The purpose of this invention is to provide a system of supplying needed winter heat for existing homes or small buildings in the most economical way, one of which is the burning of coal at a high efficiency rate, with said high efficiency being improved greatly by sizing said unit to deliver the desired heat output from under 10,000 BTU per hour to over 150,000 BTU per hour.
Another purpose of this invention is to clean the exhaust air from said coal burn, thereby preventing any air pollution.
A third purpose is to burn said coal in a convenient manner by reducing hours of dirty maintenance work that most furnace's require. Such is accomplished systems automatic controls, its vertical exhaust pipes, soot and ash storage traps and various self-cleaning features.

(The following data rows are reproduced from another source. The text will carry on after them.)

/-! ### Registered waypoint (siege k32) -/

/-- Registered sub-goal `stub_goodStepBranchTouch_k32` of stmt-CriticalPhenomena-4576 (siege k32 on
`stub_goodStep`): **the `A`-touching branch** — for `v ∈ B ∩ A` the branch term of `σ_B` (live
failure + dead-pocket penalty) is at most `μ(σ_B ∩ {a₀ ↮ b})` whenever `τ°(a₀) ≤ τ°(v)` (KN Lemma 5,
any relay). [cite: KozmaNitzan2024, §3.2 p. 14 (proof of Thm 5, (15))] -/
theorem stub_goodStepBranchTouch_k32 :
    ∀ (n : ℕ) (w : Sym2 (Fin n) → unitInterval) (A B : Finset (Fin n)) (o b a₀ v : Fin n)
      (sel : Finset (Fin n) → Fin n),
      b ≠ o → a₀ ≠ o → o ∉ B → v ∈ B → v ∈ A →
      (prodBernoulli w).real (openConnIn (({o} : Set (Fin n))ᶜ) a₀ b) ≤
        (prodBernoulli w).real (openConnIn (({o} : Set (Fin n))ᶜ) v b) →
      (prodBernoulli w).real
          ({ω : BondConfig (Fin n) | ∀ y : Fin n, y ≠ o → (s(o, y) ∈ ω ↔ y ∈ B)} ∩
            ((⋃ a ∈ A, openConn o a) ∩ (openConn o b)ᶜ))
        + ∑ W ∈ (Finset.univ : Finset (Finset (Fin n))).filter (fun W => o ∈ W ∧ Disjoint W A),
            (prodBernoulli w).real
                ({ω : BondConfig (Fin n) | ∀ y : Fin n, y ≠ o → (s(o, y) ∈ ω ↔ y ∈ B)} ∩
                  {ω : BondConfig (Fin n) | openCluster ω o = (W : Set (Fin n))})
              * (prodBernoulli w).real (openConnIn ((W : Set (Fin n))ᶜ) (sel W) b)ᶜ
        ≤ (prodBernoulli w).real
          ({ω : BondConfig (Fin n) | ∀ y : Fin n, y ≠ o → (s(o, y) ∈ ω ↔ y ∈ B)} ∩ (openConn a₀ b)ᶜ) := by
  intro n w A B o b a₀ v sel hbo ha₀o hoB hvB hvA hmin
  exact goodStep_branch_touch w A B hbo ha₀o hoB hvB hvA sel hmin

end

end Summit.CriticalPhenomena.PercolationContinuityZ3.Theorems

Another purpose is to provide hot water and heat storage facilities by using hot water heating methods and storage tanks installed as part of said system. Such hot water can be used for all desired needs including heating the building through hot water to air heat exchangers located in the central duct system in front of blowers, or by use of radiators, or any other type hot water heaters desired. Chillers, which operate from hot water, can be used for summer cooling by storing the chilled water in a separate storage tank and converting the building's heating system to a cooling system.
An additional purpose is to provide a system that can be conveniently located for use by existing homes or buildings. Such is accomplished by the unit being self-contained with chimney, thereby making it easily located inside or outside of the existing selected building.
Various other features of the method and apparatus of the present invention will become obvious to those skilled in the art upon reading the disclosure set forth hereinafter.
Referring now to the drawings which show the heating plant's design and the sizing of the grate, firebox and combustion areas to produce the desired heat output, and then the added water heating system showing the working parts and water heating parts of one size unit (4 inch diameter firebox and grate), which produces approximately 30,000 BTU per hour of heat.
FIG. A is the view of the size apparatus thar produces 30,000 BTU per hour of heat, showing the locations of the 4 inch grate and firebox and ash dumping system, the gas ignition system and storage area, the electrical control box, the coal and limestone storage ben and the auger feeding system, the forced draft air fan and air heating system, the 4-part chimney system with self-cleaning features, the mechanical soot traps and ash storage areas and the last chimney section containing an exhaust air washing system.
FIG. A-1 is a front angle view of the furnace showing cut-a-ways of various inner parts.
FIG. A-2 is a cut-a-way view of the grate and ash dumping system.
FIG. A-3 is a cut-a-way view of the under side of the grate, the ash dumping system, and gas ignition system.
FIG. A-4 is a view from two sides and top of the air heater and forced draft air fan.
FIG. A-5 is a front angle view of the apparatus showing the added water heating coils and hot water storage tanks,
FIG. A-5-1 is a front angle view of the apparatus showing the use of a series of three hot water storage tanks.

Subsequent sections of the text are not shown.